▶ Task prompt
Repeat the records below line by line, exactly, finishing on the line that contains "[crux] (card C1".

▶ The records
/-- item stmt-AtomisticToContinuum-5612 · crux · rank 5 · closed · moot by None · by planner
why it might fail: needs a path from U(0) to a constant INSIDE the open set {T* > t} ∩ {bounds 2B}: amplitude scaling can shorten the lifespan (focusing), so connectivity of the pre-shock set is a real question; δ-analyticity up to any t < inf T* needs analytic data and control of the complexified flow.
sources: AlinhacMetivier1984, Kato1975, Majda1984, Sideris1985
[crux] (card C1 + path connectivity, pure PDE) For data bounds B ≥ 1 there is σ₀(B) such that for σ
< σ₀: for every classical hs-Euler solution (ρ, u, θ) on [0,T) with data in [1/B, B] and ∫ρ(0) = 1
and every t < T there are T' ∈ (t, T] and a family (ρ^δ, u^δ, θ^δ), δ ∈ [0,1], of classical
solutions on [0,T') with: member δ = 1 equal to (ρ, u, θ) on [0,T'); constant data at δ = 0; unit
mass and data bounds 2B for all δ; data jointly real-analytic in (δ, x) on [0,1) × 𝕋³; tested fields
∫χρ^δ(s), ∫χρ^δu^δ(s), ∫χE^δ(s) real-analytic in δ on [0,1) for every s < T' and continuous χ; and
the family jointly C¹ in (δ, s, x) on [0,1] × [0,t] × 𝕋³. [difficulty: L] -/
@[route_item "route-AtomisticToContinuum-AmplitudeAnalyticity"]
def AnalyticPreShockPaths : Prop :=
  ∀ B : ℝ, 1 ≤ B → ∃ σ₀ : ℝ, 0 < σ₀ ∧ ∀ σ : ℝ, 0 < σ → σ < σ₀ → ∀ (T : ℝ) (ρ θ : ℝ → Literature.MathematicalPhysics.KineticTheory.T3 → ℝ) (u : ℝ → Literature.MathematicalPhysics.KineticTheory.T3 → Literature.MathematicalPhysics.KineticTheory.V3), Literature.MathematicalPhysics.KineticTheory.IsHardSphereEulerSolution σ T ρ u θ → (∀ x, B⁻¹ ≤ ρ 0 x ∧ ρ 0 x ≤ B ∧ B⁻¹ ≤ θ 0 x ∧ θ 0 x ≤ B ∧ ‖u 0 x‖ ≤ B) → (∫ x, ρ 0 x = 1) → ∀ t ∈ Set.Ico 0 T, ∃ T' : ℝ, t < T' ∧ T' ≤ T ∧ ∃ (ρE θE : ℝ → ℝ → Literature.MathematicalPhysics.KineticTheory.T3 → ℝ) (uE : ℝ → ℝ → Literature.MathematicalPhysics.KineticTheory.T3 → Literature.MathematicalPhysics.KineticTheory.V3), (∀ δ ∈ Set.Icc (0:ℝ) 1, Literature.MathematicalPhysics.KineticTheory.IsHardSphereEulerSolution σ T' (ρE δ) (uE δ) (θE δ)) ∧ (∀ s ∈ Set.Ico 0 T', ρE 1 s = ρ s ∧ uE 1 s = u s ∧ θE 1 s = θ s) ∧ (∀ x y, ρE 0 0 x = ρE 0 0 y ∧ uE 0 0 x = uE 0 0 y ∧ θE 0 0 x = θE 0 0 y) ∧ (∀ δ ∈ Set.Icc (0:ℝ) 1, (∫ x, ρE δ 0 x = 1) ∧ ∀ x, (2 * B)⁻¹ ≤ ρE δ 0 x ∧ ρE δ 0 x ≤ 2 * B ∧ (2 * B)⁻¹ ≤ θE δ 0 x ∧ θE δ 0 x ≤ 2 * B ∧ ‖uE δ 0 x‖ ≤ 2 * B) ∧ AnalyticOnNhd ℝ (Literature.Analysis.FunctionSpaces.Torus.stLift (fun δ => ρE δ 0)) (Set.Ico 0 1 ×ˢ Set.univ) ∧ AnalyticOnNhd ℝ (Literature.Analysis.FunctionSpaces.Torus.stLift (fun δ => θE δ 0)) (Set.Ico 0 1 ×ˢ Set.univ) ∧ AnalyticOnNhd ℝ (Literature.Analysis.FunctionSpaces.Torus.stLift (fun δ => uE δ 0)) (Set.Ico 0 1 ×ˢ Set.univ) ∧ (∀ s ∈ Set.Ico 0 T', ∀ χ : Literature.MathematicalPhysics.KineticTheory.T3 → ℝ, Continuous χ → AnalyticOnNhd ℝ (fun δ => ∫ x, χ x * ρE δ s x) (Set.Ico 0 1) ∧ AnalyticOnNhd ℝ (fun δ => ∫ x, (χ x * ρE δ s x) • uE δ s x) (Set.Ico 0 1) ∧ AnalyticOnNhd ℝ (fun δ => ∫ x, χ x * Literature.MathematicalPhysics.KineticTheory.totalEnergyDensity (ρE δ s x) (uE δ s x) (θE δ s x)) (Set.Ico 0 1)) ∧ ContDiffOn ℝ 1 (fun p : ℝ × ℝ × EuclideanSpace ℝ (Fin 3) => ρE p.1 p.2.1 (Literature.Analysis.FunctionSpaces.Torus.proj p.2.2)) (Set.Icc 0 1 ×ˢ Set.Icc 0 t ×ˢ Set.univ) ∧ ContDiffOn ℝ 1 (fun p : ℝ × ℝ × EuclideanSpace ℝ (Fin 3) => θE p.1 p.2.1 (Literature.Analysis.FunctionSpaces.Torus.proj p.2.2)) (Set.Icc 0 1 ×ˢ Set.Icc 0 t ×ˢ Set.univ) ∧ ContDiffOn ℝ 1 (fun p : ℝ × ℝ × EuclideanSpace ℝ (Fin 3) => uE p.1 p.2.1 (Literature.Analysis.FunctionSpaces.Torus.proj p.2.2)) (Set.Icc 0 1 ×ˢ Set.Icc 0 t ×ˢ Set.univ)

/-- item stmt-AtomisticToContinuum-5613 · support · rank 9 · closed · moot by None · by planner
sources: Ruelle1969, LebowitzPenrose1964, LebowitzPenrose1968, Spohn1991
[support] Low-density statics of the canonical local Gibbs laws of the conjunct (strengthens the
Literature fact localGibbs_lln with identification): for bounds B ≥ 1 and σ < σ₀(B) there are the
local equation of state R = R_σ (density as a function of activity for the homogeneous hard-sphere
gas; Ruelle1969 Thm 4.2.3) and its inverse, both real-analytic and within [z/2, 2z] on [0, 4B²]
resp. [0, 2B], R strictly increasing, R(0) = 0, such that for continuous profiles (a, θ₀, u₀) within
the bounds there is a chemical potential μ with ∫R(e^μ a) = 1, the laws are probability measures for
all N and flows, and the three empirical fields at time 0 converge in probability to (R(e^μ a(x)),
u₀, θ₀) (LLN with the LOCAL equation of state; cluster expansion in inhomogeneous activity,
LebowitzPenrose1964, Ruelle1969 Ch. 4, Gaussian velocities). [difficulty: L] -/
@[route_item "route-AtomisticToContinuum-AmplitudeAnalyticity"]
def LocalGibbsStatics : Prop :=
  ∀ B : ℝ, 1 ≤ B → ∃ σ₀ : ℝ, 0 < σ₀ ∧ ∀ σ : ℝ, 0 < σ → σ < σ₀ → ∃ R Rinv : ℝ → ℝ, AnalyticOnNhd ℝ R (Set.Icc 0 (4 * B ^ 2)) ∧ AnalyticOnNhd ℝ Rinv (Set.Icc 0 (4 * B ^ 2)) ∧ StrictMonoOn R (Set.Icc 0 (4 * B ^ 2)) ∧ R 0 = 0 ∧ (∀ z ∈ Set.Icc (0:ℝ) (4 * B ^ 2), Rinv (R z) = z ∧ z / 2 ≤ R z ∧ R z ≤ 2 * z) ∧ (∀ y ∈ Set.Icc (0:ℝ) (2 * B), R (Rinv y) = y ∧ y / 2 ≤ Rinv y ∧ Rinv y ≤ 2 * y) ∧ ∀ (a θ₀ : Literature.MathematicalPhysics.KineticTheory.T3 → ℝ) (u₀ : Literature.MathematicalPhysics.KineticTheory.T3 → Literature.MathematicalPhysics.KineticTheory.V3), Continuous a → Continuous θ₀ → Continuous u₀ → (∀ x, B⁻¹ ≤ a x ∧ a x ≤ B ∧ B⁻¹ ≤ θ₀ x ∧ θ₀ x ≤ B ∧ ‖u₀ x‖ ≤ B) → ∃ μ : ℝ, (∫ x, R (Real.exp μ * a x) = 1) ∧ (∀ x, Real.exp μ * a x ∈ Set.Icc (0:ℝ) (4 * B ^ 2)) ∧ ∀ Φ : (N : ℕ) → Literature.Analysis.FluidPDE.HardSphereFlow (Literature.Analysis.FluidPDE.Torus.geometry (Fin 3)) (Literature.MathematicalPhysics.KineticTheory.hsDiameter σ N) (N + 1), (∀ N, MeasureTheory.IsProbabilityMeasure (Literature.MathematicalPhysics.KineticTheory.localGibbsLaw σ a u₀ θ₀ N (Φ N))) ∧ Literature.MathematicalPhysics.KineticTheory.TendstoHydroFieldsAt (fun N => Literature.MathematicalPhysics.KineticTheory.localGibbsLaw σ a u₀ θ₀ N (Φ N)) Φ (fun _ x => R (Real.exp μ * a x)) (fun _ => u₀) (fun _ => θ₀) 0
import Mathlib
import Summits.Ventures.FusionMHD.Models.SAlphaStable58Core0
import HarnessLib

/-!
# STABLE-POINT core at `(1, 29/50)`, piece 4 (`[8, 10]`): kernel-decided Taylor-model leaves ⇒ `F_4 > 0` and `amplitudeResidual 1 (29/50) F_4 F_4″ ≤ 0` on the piece ⇒ `EnergyDominatesOn` for its amplitude phase

LADDER-GRIDFUSION rung F3 («F3.BALLOON-sα-STABLE-POINT-058»: the third point of the stable-side scan at unit shear, 5 % below the shot edge); gridfusion-model-7 g8, 2026-08-28.  Two `decide +kernel` calls (`OpModel.trig.pLeavesCheck`, scale
`2^60`, Taylor degree 10, 16 leaves of half-width 1/16) and the lane's soundness theorem `OpSem.trig.pos_of_pLeavesCheck`
(Literature/Analysis/ValidatedNumerics/TaylorModelZeroCert); lit-4's `energyDominatesOn_of_amplitude` (BallooningSAlphaStableSide) turns the two
sign facts into energy domination by `amplitudePhase 1 (29/50) F_4 F_4′` on the piece.  MODELLED: `s–α` model; nothing about a device.
No `native_decide`.  Citations: Freidberg 2014 §12.6.2 (12.97) [Freidberg2014]; Makino–Berz 2003 Alg. 2 [MakinoBerz2003]; Hartman 2002 XI.6.2
[Hartman2002].  Everything here is [instance data].
-/

open Literature.Analysis.ValidatedNumerics Literature.Analysis.ValidatedNumerics.PolyMP
open Literature.Analysis.ValidatedNumerics.NumericsMP Literature.Analysis.ValidatedNumerics.ExpPoly
open Literature.MathematicalPhysics.MHD.Ballooning
open Real Set

namespace Summit.Ventures.FusionMHD.Models

namespace SAlphaStable58

/-- KERNEL CHECK (residual leaves of piece 4). [instance data] -/
theorem e58_res4_ok : OpModel.trig.pLeavesCheck e58Prm (2 ^ 60) (e58Prog R4 (Poly.deriv (Poly.deriv R4))) [] e58Leaves4 = true := by
  decide +kernel

/-- KERNEL CHECK (positivity leaves of piece 4). [instance data] -/
theorem e58_pos4_ok : OpModel.trig.pLeavesCheck e58Prm (2 ^ 60) (e58PosProg R4) [] e58Leaves4 = true := by
  decide +kernel

/-- The leaves tile `[8, 10]`. [instance data] -/
theorem e58_tiles4 : tiles (8 : ℚ) (e58Leaves4.map fun l => (l.e, l.k)) (10 : ℚ) = true := by
  decide +kernel

/-- **PIECE 4**: the phase of `F_4` dominates the `s–α` energy on `[8, 10]` at `(s, α) = (1, 29/50)`. [instance data] -/
theorem e58_dominates4 :
    SAlpha.EnergyDominatesOn 1 (29 / 50) (SAlpha.amplitudePhase 1 (29 / 50) (Poly.eval R4) (Poly.eval (Poly.deriv R4)))
      (Icc (8 : ℝ) (10 : ℝ)) := by
  have h := e58_dominates (lf := R4) (x := 8) (y := 10) (by norm_num) e58_tiles4 e58_res4_ok e58_pos4_ok
  norm_num at h
  exact h

end SAlphaStable58

end Summit.Ventures.FusionMHD.Models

▶ Result of the task
/-- item stmt-AtomisticToContinuum-5612 · crux · rank 5 · closed · moot by None · by planner
why it might fail: needs a path from U(0) to a constant INSIDE the open set {T* > t} ∩ {bounds 2B}: amplitude scaling can shorten the lifespan (focusing), so connectivity of the pre-shock set is a real question; δ-analyticity up to any t < inf T* needs analytic data and control of the complexified flow.
sources: AlinhacMetivier1984, Kato1975, Majda1984, Sideris1985
[crux] (card C1 + path connectivity, pure PDE) For data bounds B ≥ 1 there is σ₀(B) such that for σ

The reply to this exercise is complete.